Our example above is the simplest example of logstash. However, most production environments use the-f parameter to read configuration files. As we mentioned above, the configuration file is usually in the / etc/logstash/conf.d directory and must end with .conf to be read by the logstash service.

This time, let's take the configuration file as an example:

1) first, we go to the conf.d directory, then create the configuration file l1.conf and enter the following:

Input {file {path = > "/ var/log/.txt"}} output {stdout {codec = > rubydebug}}

Save exit. What this means is that we create a configuration file to read the log file / var/log/.txt, and as soon as there is data in this file, we will read it out.

Next, start the logstash service:

[root@: / etc/logstash/conf.d] # / usr/share/logstash/bin/logstash-f / etc/logstash/conf.d/l1.confSending Logstash logs to / var/log/logstash which is now configured via log4j2.properties [2019-01-22T03:19:03462] [WARN] [logstash.config.source.multilocal] Ignoring the 'pipelines.yml' file because modules or command line options are specified [2019-01-22T03:19:03486] [INFO] [logstash.runner] Starting Logstash {"logstash.version" = > "6.5.4"} [2019-01-22T03:19:08344] [INFO] [logstash.pipeline] Starting pipeline {: pipeline_id= > "main" "pipeline.workers" = > 4, "pipeline.batch.size" = > 125, "pipeline.batch.delay" = > 50} [2019-01-22T03:19:08655] [INFO] [logstash.inputs.file] No sincedb_path set, generating one based on the "path" setting {: sincedb_path= > "/ var/lib/logstash/plugins/inputs/file/.sincedb_0d6c5b209e03529a50b2eca9300b7d96" : path= > ["/ var/log/.txt"]} [2019-01-22T03:19:08706] [INFO] [logstash.pipeline] Pipeline started successfully {: pipeline_id= > "main",: thread= > "#"} [2019-01-22T03:19:08773] [INFO] [logstash.agent] Pipelines running {: count= > 1,: running_pipelines= > [: main],: non_running_pipelines= > [2019-01-22T03:19:08783] [INFO] [filewatch.observingtail] START Creating Discoverer, Watch with file and sincedb collections [2019-01-22T03:19:09220] [INFO] [logstash.agent] Successfully started Logstash API endpoint {: port= > 9600}

There will be a bunch of startup messages that don't interfere with the experiment.

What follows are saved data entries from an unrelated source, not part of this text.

/-- item stmt-AtomisticToContinuum-3566 · crux · rank 6 · closed · moot by None · by planner
why it might fail: bounded but non-convergent D_N (persistent parity / commensurability oscillations from boundary resonances) or D_N → 0 (insulating limit): lower bounds on the current of deterministic anharmonic chains are as open as upper ones (BLR2000 §6.3, §7).
sources: BonettoLebowitzReyBellet2000, CuneoEckmannHairerReyBellet2018
[crux] the complement on the dense chain: for all parameters > 0, uniqueness of the weak steady
state for all N, T_L, T_R > 0, existence of the response limits D_N(T) along every steady-state
family, and HasBoundedResponse together give clause (ii) of FouriersLawFor: some κ : ℝ → ℝ with κ(T)
> 0 and D_N(T) → κ(T) for every T > 0 (an a-priori linear resistance bound is exactly what a
subadditivity / compactness-plus-identification argument needs to start; shared territory with
FourierGreenKubo.ThermodynamicLimit and the card fekete-resistance-subadditivity). [deps:
BoundedResponse] [difficulty: open-problem] -/
@[route_item "route-AtomisticToContinuum-DilutePhononLorentzGas"]
def BoundedToFourier : Prop :=
  ∀ ω₂ lam β γ : ℝ, 0 < ω₂ → 0 < lam → 0 < β → 0 < γ → (∀ (N : ℕ) (T_L T_R : ℝ), 0 < T_L → 0 < T_R → ∀ μ ν : MeasureTheory.Measure (Literature.MathematicalPhysics.KineticTheory.HeatConduction.PhaseSpace N), (Literature.MathematicalPhysics.KineticTheory.HeatConduction.pinnedChain ω₂ lam β γ).IsSteadyState N T_L T_R μ → (Literature.MathematicalPhysics.KineticTheory.HeatConduction.pinnedChain ω₂ lam β γ).IsSteadyState N T_L T_R ν → μ = ν) → (∀ μ : (N : ℕ) → ℝ → ℝ → MeasureTheory.Measure (Literature.MathematicalPhysics.KineticTheory.HeatConduction.PhaseSpace N), (∀ (N : ℕ) (T_L T_R : ℝ), 0 < T_L → 0 < T_R → (Literature.MathematicalPhysics.KineticTheory.HeatConduction.pinnedChain ω₂ lam β γ).IsSteadyState N T_L T_R (μ N T_L T_R)) → ∀ T : ℝ, 0 < T → ∀ N : ℕ, ∃ D : ℝ, Filter.Tendsto (fun δ : ℝ => (Literature.MathematicalPhysics.KineticTheory.HeatConduction.pinnedChain ω₂ lam β γ).totalCurrent (μ N (T + δ / 2) (T - δ / 2)) / δ) (nhdsWithin 0 {(0 : ℝ)}ᶜ) (nhds D)) → Literature.Barriers.AtomisticToContinuum.HasBoundedResponse (Literature.MathematicalPhysics.KineticTheory.HeatConduction.pinnedChain ω₂ lam β γ) → ∃ κ : ℝ → ℝ, (∀ T, 0 < T → 0 < κ T) ∧ ∀ μ : (N : ℕ) → ℝ → ℝ → MeasureTheory.Measure (Literature.MathematicalPhysics.KineticTheory.HeatConduction.PhaseSpace N), (∀ (N : ℕ) (T_L T_R : ℝ), 0 < T_L → 0 < T_R → (Literature.MathematicalPhysics.KineticTheory.HeatConduction.pinnedChain ω₂ lam β γ).IsSteadyState N T_L T_R (μ N T_L T_R)) → ∀ T : ℝ, 0 < T → ∃ D : ℕ → ℝ, (∀ N : ℕ, Filter.Tendsto (fun δ : ℝ => (Literature.MathematicalPhysics.KineticTheory.HeatConduction.pinnedChain ω₂ lam β γ).totalCurrent (μ N (T + δ / 2) (T - δ / 2)) / δ) (nhdsWithin 0 {(0 : ℝ)}ᶜ) (nhds (D N))) ∧ Filter.Tendsto D Filter.atTop (nhds (κ T))
/-- For `k ≥ 1`: `|f^{(k)}(y)| ≤ D_k (𝟙_{[a,a+1]}(y) + 𝟙_{[b,b+1]}(y))`. [folklore] -/
theorem norm_iteratedDeriv_smoothWindow_le {a b : ℝ} {k : ℕ} (hk : k ≠ 0) (y : ℝ) :
    ‖iteratedDeriv k (smoothWindow a b) y‖ ≤
      stepDerivBound k * ((Icc a (a + 1)).indicator (fun _ => (1 : ℝ)) y +
        (Icc b (b + 1)).indicator (fun _ => (1 : ℝ)) y) := by
  rw [iteratedDeriv_smoothWindow]
  have hA : ‖iteratedDeriv k smoothStep (y - a)‖ ≤
      stepDerivBound k * (Icc a (a + 1)).indicator (fun _ => (1 : ℝ)) y := by
    by_cases hy : y ∈ Icc a (a + 1)
    · rw [indicator_of_mem hy, mul_one]; exact norm_iteratedDeriv_smoothStep_le k _
    · rw [indicator_of_notMem hy, mul_zero]
      have : iteratedDeriv k smoothStep (y - a) = 0 := by
        by_contra h
        have := support_iteratedDeriv_smoothStep_subset hk (Function.mem_support.2 h)
        exact hy ⟨by linarith [this.1], by linarith [this.2]⟩
      rw [this, norm_zero]
  have hB : ‖iteratedDeriv k smoothStep (y - b)‖ ≤
      stepDerivBound k * (Icc b (b + 1)).indicator (fun _ => (1 : ℝ)) y := by
    by_cases hy : y ∈ Icc b (b + 1)
    · rw [indicator_of_mem hy, mul_one]; exact norm_iteratedDeriv_smoothStep_le k _
    · rw [indicator_of_notMem hy, mul_zero]
      have : iteratedDeriv k smoothStep (y - b) = 0 := by
        by_contra h
        have := support_iteratedDeriv_smoothStep_subset hk (Function.mem_support.2 h)
        exact hy ⟨by linarith [this.1], by linarith [this.2]⟩
      rw [this, norm_zero]
  calc ‖iteratedDeriv k smoothStep (y - a) - iteratedDeriv k smoothStep (y - b)‖
      ≤ ‖iteratedDeriv k smoothStep (y - a)‖ + ‖iteratedDeriv k smoothStep (y - b)‖ :=
        norm_sub_le _ _
    _ ≤ _ := by rw [mul_add]; exact add_le_add hA hB

/-- For `k ≥ 1`, `f^{(k)}` is supported in `[a, a+1] ∪ [b, b+1] ⊆ [a, b+1]` (`a ≤ b`), hence has
compact support. [folklore] -/
theorem hasCompactSupport_iteratedDeriv_smoothWindow {a b : ℝ} (hab : a ≤ b) (k : ℕ) :
    HasCompactSupport (iteratedDeriv k (smoothWindow a b)) := by
  induction k with
  | zero => simpa using hasCompactSupport_smoothWindow hab
  | succ k ih => rw [iteratedDeriv_succ]; exact ih.deriv

/-- `f^{(k)}` is integrable (`a ≤ b`). [folklore] -/
theorem integrable_iteratedDeriv_smoothWindow {a b : ℝ} (hab : a ≤ b) (k : ℕ) :
    Integrable (iteratedDeriv k (smoothWindow a b)) :=
  (continuous_iteratedDeriv_smoothWindow a b k).integrable_of_hasCompactSupport
    (hasCompactSupport_iteratedDeriv_smoothWindow hab k)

Next, enter a line into / var/log/.txt on the other terminal:

[root@::172.31.22.29 / etc/logstash] # echo "`date` + timestamp is OK" > > / var/log/.txt

Then go back to the original terminal to view the content:

{"message" = > "Tue Jan 22 03:21:32 UTC 2019 + timestamp is OK", "@ version" = > "1", "@ timestamp" = > 2019-01-22T03:21:33.843Z, "path" = > "/ var/log/.txt", "host" = > "ip-172-31-22-29.ec2.internal"}

The logstash service reads the / var/log/.txt file and collects data for display.

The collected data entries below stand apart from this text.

import Summits.Ventures.Crystal3D.Theorems.StickyWulffConstantGenericWallFloorSharedOrthogonal
import HarnessLib

/-!
# Non-co-axial grains share at most one slot axis (crux `GenericWallFloor`, line `WallLedgerG`)

HONEST FRAMING. Part of the venture `Summits/Ventures/Crystal3D` (cell `crystal3d-full`), helper
`--supports` the crux `GenericWallFloor` (stmt-Ventures-19480) of `route-Ventures-StickyWulffConstant`,
registered line `WallLedgerG` (planner cf-p1 gen 16).  Consolidates `…SharedTriangle` (shared `60°`
pair ⇒ co-axial) and `…SharedOrthogonal` (shared `90°` pair ⇒ equal lattices): two unit vectors of one
fcc lattice meet at `0°, 60°, 90°, 120°` or `180°` (`inner_mem_of_unit_slots`, from integrality of the
squared norms of lattice vectors, `exists_int_norm_sq_of_mem_fcc`), so for a NON-co-axial pair the common
unit vectors («slots») of the two linear lattices lie on ONE axis:
**`common_slots_antipodal_of_not_coaxial`** — `b = a` or `b = −a` for any two common slots `a, b`.
Reading for the slot ledger (seat 19480-p1's rigid rung, coincidence top sites): at a coincidence ball of
two non-co-axial grains at most two of its twelve slot directions are slots of both grains, and they are
antipodal.

WHAT THIS IS NOT: nothing about packings or walls; rung F-C1 not moved.
-/

noncomputable section

namespace Summit.Ventures.Crystal3D.Theorems

open Literature.MathematicalPhysics.StatisticalMechanics
open Literature.Barriers.AtomisticToContinuum (barlowAddSubgroupOfConst)
open scoped InnerProductSpace

/-- **Squared norms of fcc lattice vectors are integers** (`Λ₀ ≅ D₃/√2`). -/
theorem exists_int_norm_sq_of_mem_fcc {p : EuclideanSpace ℝ (Fin 3)}
    (hp : p ∈ fccStacking 1 (Real.sqrt (2 / 3))) : ∃ m : ℤ, ‖p‖ ^ 2 = m := by
  obtain ⟨k, i, j, rfl⟩ := hp
  obtain ⟨hA, hB, hC⟩ := cubic_barlowPos k i j
  have h := two_mul_norm_sq_eq_cubic (barlowPos 1 (Real.sqrt (2 / 3)) constHagg k i j)
  rw [hA, hB, hC] at h
  refine ⟨i ^ 2 + j ^ 2 + k ^ 2 + i * j + i * k + j * k, ?_⟩
  push_cast
  linear_combination (1 / 2 : ℝ) * h

/-- **Angles between slots of one rigid fcc lattice**: two unit vectors of `A·Λ₀` have inner product
`1, ½, 0, −½` or `−1`. -/
theorem inner_mem_of_unit_slots (A : EuclideanSpace ℝ (Fin 3) ≃ₗᵢ[ℝ] EuclideanSpace ℝ (Fin 3))
    {a b : EuclideanSpace ℝ (Fin 3)} (ha : a ∈ A '' fccStacking 1 (Real.sqrt (2 / 3)))
    (hb : b ∈ A '' fccStacking 1 (Real.sqrt (2 / 3))) (ha1 : ‖a‖ = 1) (hb1 : ‖b‖ = 1) :
    ⟪a, b⟫_ℝ = 1 ∨ ⟪a, b⟫_ℝ = 1 / 2 ∨ ⟪a, b⟫_ℝ = 0 ∨ ⟪a, b⟫_ℝ = -(1 / 2) ∨ ⟪a, b⟫_ℝ = -1 := by
  obtain ⟨x, hx, rfl⟩ := ha
  obtain ⟨y, hy, rfl⟩ := hb
  set G₁ : AddSubgroup (EuclideanSpace ℝ (Fin 3)) :=
    barlowAddSubgroupOfConst 1 (Real.sqrt (2 / 3)) constHagg (fun _ => rfl) with hG₁
  have hG₁mem : ∀ w, w ∈ G₁ ↔ w ∈ fccStacking 1 (Real.sqrt (2 / 3)) := fun w => Iff.rfl
  obtain ⟨m, hm⟩ := exists_int_norm_sq_of_mem_fcc ((hG₁mem _).1 (G₁.sub_mem ((hG₁mem _).2 hx) ((hG₁mem _).2 hy)))
  obtain ⟨n, hn⟩ := exists_int_norm_sq_of_mem_fcc ((hG₁mem _).1 (G₁.add_mem ((hG₁mem _).2 hx) ((hG₁mem _).2 hy)))
  rw [LinearIsometryEquiv.norm_map] at ha1 hb1
  rw [LinearIsometryEquiv.inner_map_map]
  have hsub := norm_sub_sq_real x y
  have hadd := norm_add_sq_real x y
  rw [hm, ha1, hb1] at hsub
  rw [hn, ha1, hb1] at hadd
  -- `2⟪x,y⟫ = 2 − m = n − 2` is an integer between `−2` and `2`
  have h2 : 2 * ⟪x, y⟫_ℝ = 2 - m := by linarith
  have hle : |⟪x, y⟫_ℝ| ≤ 1 := by
    have := abs_real_inner_le_norm x y; rw [ha1, hb1, mul_one] at this; exact this
  obtain ⟨hlo, hhi⟩ := abs_le.1 hle
  have hm0 : 0 ≤ m := by
    have : (0 : ℝ) ≤ m := by rw [← hm]; positivity
    exact_mod_cast this
  have hm4 : m ≤ 4 := by
    have : (m : ℝ) ≤ 4 := by linarith
    exact_mod_cast this
  have hcases : m = 0 ∨ m = 1 ∨ m = 2 ∨ m = 3 ∨ m = 4 := by omega
  rcases hcases with rfl | rfl | rfl | rfl | rfl
  · left; push_cast at h2; linarith
  · right; left; push_cast at h2; linarith
  · right; right; left; push_cast at h2; linarith
  · right; right; right; left; push_cast at h2; linarith
  · right; right; right; right; push_cast at h2; linarith

/-- **Non-co-axial grains share at most one slot axis.**  If the pair `(A₁·Λ₀ + t₁, A₂·Λ₀ + t₂)` is
NOT co-axial (the `CoAx` clause of the wall cruxes fails), then any two unit vectors common to the linear
lattices `A₁·Λ₀`, `A₂·Λ₀` are equal or antipodal. -/
theorem common_slots_antipodal_of_not_coaxial
    (A₁ A₂ : EuclideanSpace ℝ (Fin 3) ≃ₗᵢ[ℝ] EuclideanSpace ℝ (Fin 3)) (t₁ t₂ : EuclideanSpace ℝ (Fin 3))
    (hnc : ¬ ∃ (L' : EuclideanSpace ℝ (Fin 3) ≃ₗᵢ[ℝ] EuclideanSpace ℝ (Fin 3))
      (s₁ s₂ : EuclideanSpace ℝ (Fin 3)) (σ σ' : ℤ → ℤ), IsHaggSeq σ ∧ IsHaggSeq σ' ∧
      (fun p => A₁ p + t₁) '' fccStacking 1 (Real.sqrt (2 / 3)) ⊆
        (fun p => L' p + s₁) '' barlowStacking 1 (Real.sqrt (2 / 3)) σ ∧
      (fun p => A₂ p + t₂) '' fccStacking 1 (Real.sqrt (2 / 3)) ⊆
        (fun p => L' p + s₂) '' barlowStacking 1 (Real.sqrt (2 / 3)) σ')
    {a b : EuclideanSpace ℝ (Fin 3)}
    (ha₁ : a ∈ A₁ '' fccStacking 1 (Real.sqrt (2 / 3))) (hb₁ : b ∈ A₁ '' fccStacking 1 (Real.sqrt (2 / 3)))
    (ha₂ : a ∈ A₂ '' fccStacking 1 (Real.sqrt (2 / 3))) (hb₂ : b ∈ A₂ '' fccStacking 1 (Real.sqrt (2 / 3)))
    (ha : ‖a‖ = 1) (hb : ‖b‖ = 1) : b = a ∨ b = -a := by
  have negmem : ∀ (A : EuclideanSpace ℝ (Fin 3) ≃ₗᵢ[ℝ] EuclideanSpace ℝ (Fin 3)) (v : EuclideanSpace ℝ (Fin 3)),
      v ∈ A '' fccStacking 1 (Real.sqrt (2 / 3)) → -v ∈ A '' fccStacking 1 (Real.sqrt (2 / 3)) := by
    rintro A _ ⟨p, hp, rfl⟩
    set G₁ : AddSubgroup (EuclideanSpace ℝ (Fin 3)) :=
      barlowAddSubgroupOfConst 1 (Real.sqrt (2 / 3)) constHagg (fun _ => rfl) with hG₁
    have hG₁mem : ∀ w, w ∈ G₁ ↔ w ∈ fccStacking 1 (Real.sqrt (2 / 3)) := fun w => Iff.rfl
    exact ⟨-p, (hG₁mem _).1 (G₁.neg_mem ((hG₁mem _).2 hp)), by simp⟩
  have haa : ⟪a, a⟫_ℝ = 1 := by rw [real_inner_self_eq_norm_sq, ha, one_pow]
  have hbb : ⟪b, b⟫_ℝ = 1 := by rw [real_inner_self_eq_norm_sq, hb, one_pow]
  rcases inner_mem_of_unit_slots A₁ ha₁ hb₁ ha hb with h | h | h | h | h
  · -- `⟪a,b⟫ = 1`: equal
    left
    have : ‖b - a‖ ^ 2 = 0 := by
      rw [norm_sub_sq_real, real_inner_comm, h, ha, hb]; norm_num
    exact sub_eq_zero.1 (norm_eq_zero.1 (pow_eq_zero_iff two_ne_zero |>.1 this))
  · exact absurd (coaxial_of_shared_adjacent_slots A₁ A₂ t₁ t₂ a b ha₁ hb₁ ha₂ hb₂ ha hb h) hnc
  · exact absurd (coaxial_of_image_eq A₁ A₂ t₁ t₂
      (eq_of_shared_orthogonal_slots A₁ A₂ a b ha₁ hb₁ ha₂ hb₂ ha hb h)) hnc
  · refine absurd (coaxial_of_shared_adjacent_slots A₁ A₂ t₁ t₂ a (-b) ha₁ (negmem A₁ b hb₁) ha₂
      (negmem A₂ b hb₂) ha (by rw [norm_neg, hb]) ?_) hnc
    rw [inner_neg_right, h]; norm_num
  · -- `⟪a,b⟫ = −1`: antipodal
    right
    have : ‖b + a‖ ^ 2 = 0 := by
      rw [norm_add_sq_real, real_inner_comm, h, ha, hb]; norm_num
    exact eq_neg_of_add_eq_zero_left (norm_eq_zero.1 (pow_eq_zero_iff two_ne_zero |>.1 this))

end Summit.Ventures.Crystal3D.Theorems

end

Next, let's interpret the configuration file l1.conf:

First of all, let's take a look at the input plug-in, where the input source of input is defined as file, and then the path of the file is specified as / var/log/.txt, that is, the content of this file is used as the input source. The path attribute here is a required configuration, and the subsequent path must be an absolute path, not a relative path. If you need to monitor multiple files, you can separate them by commas. As follows:

Path = > ["PATH1", "PATH2", "PATH3"]

The output plug-in here still uses rubydebug's JSON output format.

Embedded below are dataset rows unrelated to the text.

/-- **Galois descent of an abstract Jacobian, WITH the comparison isomorphism.** For `C / k` smooth
projective geometrically irreducible (any dimension), a finite Galois `L / k` and a Jacobian `𝒥` of
`C_L`, there is a Jacobian `𝒥₀` of `C` over `k` whose abelian variety base-changes to that of `𝒥`:
`𝒥.J ≅ 𝒥₀.J ×_k L`. Same proof as `nonempty_of_jacobian_baseChange` (Milne, *Jacobian Varieties*,
Remark 1.9 with §6, proof of Prop. 6.4: the semilinear Galois action on `J(C_L)` from the universal
property descends `J(C_L)` to `J / k`, `GaloisDescentAbelianVariety.exists_iso_baseChange`, and the
equivariant difference map descends, `ofGaloisDescentOfSmoothProjective`), keeping the isomorphism `e`
that `exists_iso_baseChange` returns (`ofGaloisDescentOfEquivariant_J`: the descended Jacobian's variety
is `J` by `rfl`). [cite: Milne1986JacobianVarieties, Remark 1.9 and §6 Prop. 6.4 (proof, first paragraph)]
[cite: GortzWedhorn2020, Thm. 14.83 and Cor. 14.85] -/
theorem exists_jacobian_nonempty_iso_baseChange (hC : IsSmoothProjective n C) (L : Type u) [Field L]
    [Algebra k L] [FiniteDimensional k L] [IsGalois k L]
    (𝒥 : Jacobian ((bcFunctor k L).obj C)) :
    ∃ 𝒥₀ : Jacobian C, Nonempty (𝒥.J ≅ 𝒥₀.J.baseChange L) := by
  have hρ : ∀ σ : L ≃ₐ[k] L,
      ((galAction L 𝒥).aut σ).hom ≫ 𝒥.J.X.hom = 𝒥.J.X.hom ≫ specAut L σ⁻¹ :=
    fun σ => galJ_comp_hom L 𝒥 σ
  obtain ⟨J, e, he⟩ := GaloisDescentAbelianVariety.exists_iso_baseChange L 𝒥.J (galAction L 𝒥) hρ
    (fun σ => map_comp_mul_left_descLeft L σ⁻¹ (descTwist L 𝒥 σ))
    (fun σ => one_left_comp_galJ L 𝒥 σ) (fun σ => inv_left_comp_galJ L 𝒥 σ)
  have hσ : ∀ σ : L ≃ₐ[k] L, GaloisDescent.gal L (C ⊗ C) σ ≫ (diffBaseChange L 𝒥 e).left =
      (diffBaseChange L 𝒥 e).left ≫ J.gal L σ := fun σ => by
    haveI : IsIso (Functor.LaxMonoidal.μ (bcFunctor k L) C C).left :=
      ((Over.forget _).mapIso (Functor.Monoidal.μIso (bcFunctor k L) C C)).isIso_hom
    rw [← cancel_epi (Functor.LaxMonoidal.μ (bcFunctor k L) C C).left, μ_left_comp_gal_assoc,
      ← Over.comp_left, ← Over.comp_left_assoc, μ_comp_diffBaseChange, Over.comp_left,
      Category.assoc, ← reassoc_of% (diff_left_comp_galJ L 𝒥 σ)]
    congr 1
    exact he σ
  exact ⟨ofGaloisDescentOfSmoothProjective L hC 𝒥 e hσ, ⟨e⟩⟩

end Jacobian

end Literature.AlgebraicGeometry.Motives

end
/-! ## §r12.5 The TRACE FIELD `k(res_W T)` -/


/-- **CONFINED RESIDUES LIVE IN THE TRACE FIELD (PROVED).**  Every element of `loc W T` is in `W` and has residue
in `k(res_W T)`. [this work] -/
theorem residue_mem_traceField_of_mem_loc (W : ValuationSubring K) [Algebra k W] [IsScalarTower k W K]
    (T : Subalgebra k K) (hTW : ∀ x ∈ T, x ∈ W) {x : K} (hx : x ∈ loc W T) :
    ∃ hxW : x ∈ W, residue W ⟨x, hxW⟩ ∈ IntermediateField.adjoin k (Set.range fun x : ↥T => residue W ⟨(x : K), hTW x x.2⟩) := by
  change x ∈ Algebra.adjoin k {y : K | ∃ a ∈ T, ∃ s ∈ T, s⁻¹ ∈ W ∧ y = a * s⁻¹} at hx
  induction hx using Algebra.adjoin_induction with
  | mem y hy =>
    obtain ⟨a, ha, s, hs, hsi, rfl⟩ := hy
    refine ⟨W.mul_mem _ _ (hTW a ha) hsi, ?_⟩
    rcases eq_or_ne s 0 with rfl | hs0
    · have e : (⟨a * (0 : K)⁻¹, W.mul_mem _ _ (hTW a ha) hsi⟩ : W) = 0 := Subtype.ext (by simp)
      rw [e, map_zero]; exact (IntermediateField.adjoin k (Set.range fun x : ↥T => residue W ⟨(x : K), hTW x x.2⟩)).zero_mem
    rw [residue_mul_inv W (hTW a ha) (hTW s hs) hsi hs0]
    exact (IntermediateField.adjoin k (Set.range fun x : ↥T => residue W ⟨(x : K), hTW x x.2⟩)).mul_mem
      (IntermediateField.subset_adjoin k _ ⟨⟨a, ha⟩, rfl⟩)
      ((IntermediateField.adjoin k (Set.range fun x : ↥T => residue W ⟨(x : K), hTW x x.2⟩)).inv_mem (IntermediateField.subset_adjoin k _ ⟨⟨s, hs⟩, rfl⟩))
  | algebraMap c =>
    refine ⟨algebraMap_mem_of_isScalarTower W c, ?_⟩
    have e : (⟨algebraMap k K c, algebraMap_mem_of_isScalarTower W c⟩ : W) = algebraMap k W c :=
      Subtype.ext (IsScalarTower.algebraMap_apply k W K c)
    rw [e, ← ResidueField.algebraMap_eq, ← IsScalarTower.algebraMap_apply k W (ResidueField W) c]
    exact (IntermediateField.adjoin k (Set.range fun x : ↥T => residue W ⟨(x : K), hTW x x.2⟩)).algebraMap_mem c
  | add y y' hy hy' ih ih' =>
    obtain ⟨h1, hF1⟩ := ih
    obtain ⟨h2, hF2⟩ := ih'
    refine ⟨W.add_mem _ _ h1 h2, ?_⟩
    have e : (⟨y + y', W.add_mem _ _ h1 h2⟩ : W) = ⟨y, h1⟩ + ⟨y', h2⟩ := Subtype.ext rfl
    rw [e, map_add]; exact (IntermediateField.adjoin k (Set.range fun x : ↥T => residue W ⟨(x : K), hTW x x.2⟩)).add_mem hF1 hF2
  | mul y y' hy hy' ih ih' =>
    obtain ⟨h1, hF1⟩ := ih
    obtain ⟨h2, hF2⟩ := ih'
    refine ⟨W.mul_mem _ _ h1 h2, ?_⟩
    have e : (⟨y * y', W.mul_mem _ _ h1 h2⟩ : W) = ⟨y, h1⟩ * ⟨y', h2⟩ := Subtype.ext rfl
    rw [e, map_mul]; exact (IntermediateField.adjoin k (Set.range fun x : ↥T => residue W ⟨(x : K), hTW x x.2⟩)).mul_mem hF1 hF2

/-- Residues of the elements of a subalgebra `k[σ] ⊆ T` lie in `k(res_W σ)`. [folklore] -/
theorem residue_mem_adjoin_of_mem_adjoin (W : ValuationSubring K) [Algebra k W] [IsScalarTower k W K]
    (T : Subalgebra k K) (hTW : ∀ x ∈ T, x ∈ W) (σ : Set ↥T) {y : ↥T}
    (hy : y ∈ Algebra.adjoin k σ) :
    residue W ⟨(y : K), hTW y y.2⟩ ∈
      IntermediateField.adjoin k ((fun x : ↥T => residue W ⟨(x : K), hTW x x.2⟩) '' σ) := by
  induction hy using Algebra.adjoin_induction with
  | mem y hy => exact IntermediateField.subset_adjoin k _ ⟨y, hy, rfl⟩
  | algebraMap c =>
    have e : (⟨((algebraMap k ↥T c : ↥T) : K), hTW _ (algebraMap k ↥T c).2⟩ : W) = algebraMap k W c :=
      Subtype.ext (by
        rw [Subalgebra.coe_algebraMap, IsScalarTower.algebraMap_apply k (↥W) K c]
        rfl)
    rw [e, ← ResidueField.algebraMap_eq, ← IsScalarTower.algebraMap_apply k W (ResidueField W) c]
    exact (IntermediateField.adjoin k _).algebraMap_mem c
  | add y y' hy hy' ih ih' =>
    have e : (⟨((y + y' : ↥T) : K), hTW _ (y + y').2⟩ : W) =
        ⟨(y : K), hTW y y.2⟩ + ⟨(y' : K), hTW y' y'.2⟩ := Subtype.ext rfl
    rw [e, map_add]; exact (IntermediateField.adjoin k _).add_mem ih ih'
  | mul y y' hy hy' ih ih' =>
    have e : (⟨((y * y' : ↥T) : K), hTW _ (y * y').2⟩ : W) =
        ⟨(y : K), hTW y y.2⟩ * ⟨(y' : K), hTW y' y'.2⟩ := Subtype.ext rfl
    rw [e, map_mul]; exact (IntermediateField.adjoin k _).mul_mem ih ih'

Welcome to subscribe "Shulou Technology Information " to get latest news, interesting things and hot topics in the IT industry, and controls the hottest and latest Internet news, technology news and IT industry trends.

*The comments in the above article only represent the author's personal views and do not represent the views and positions of this website. If you have more insights, please feel free to contribute and share.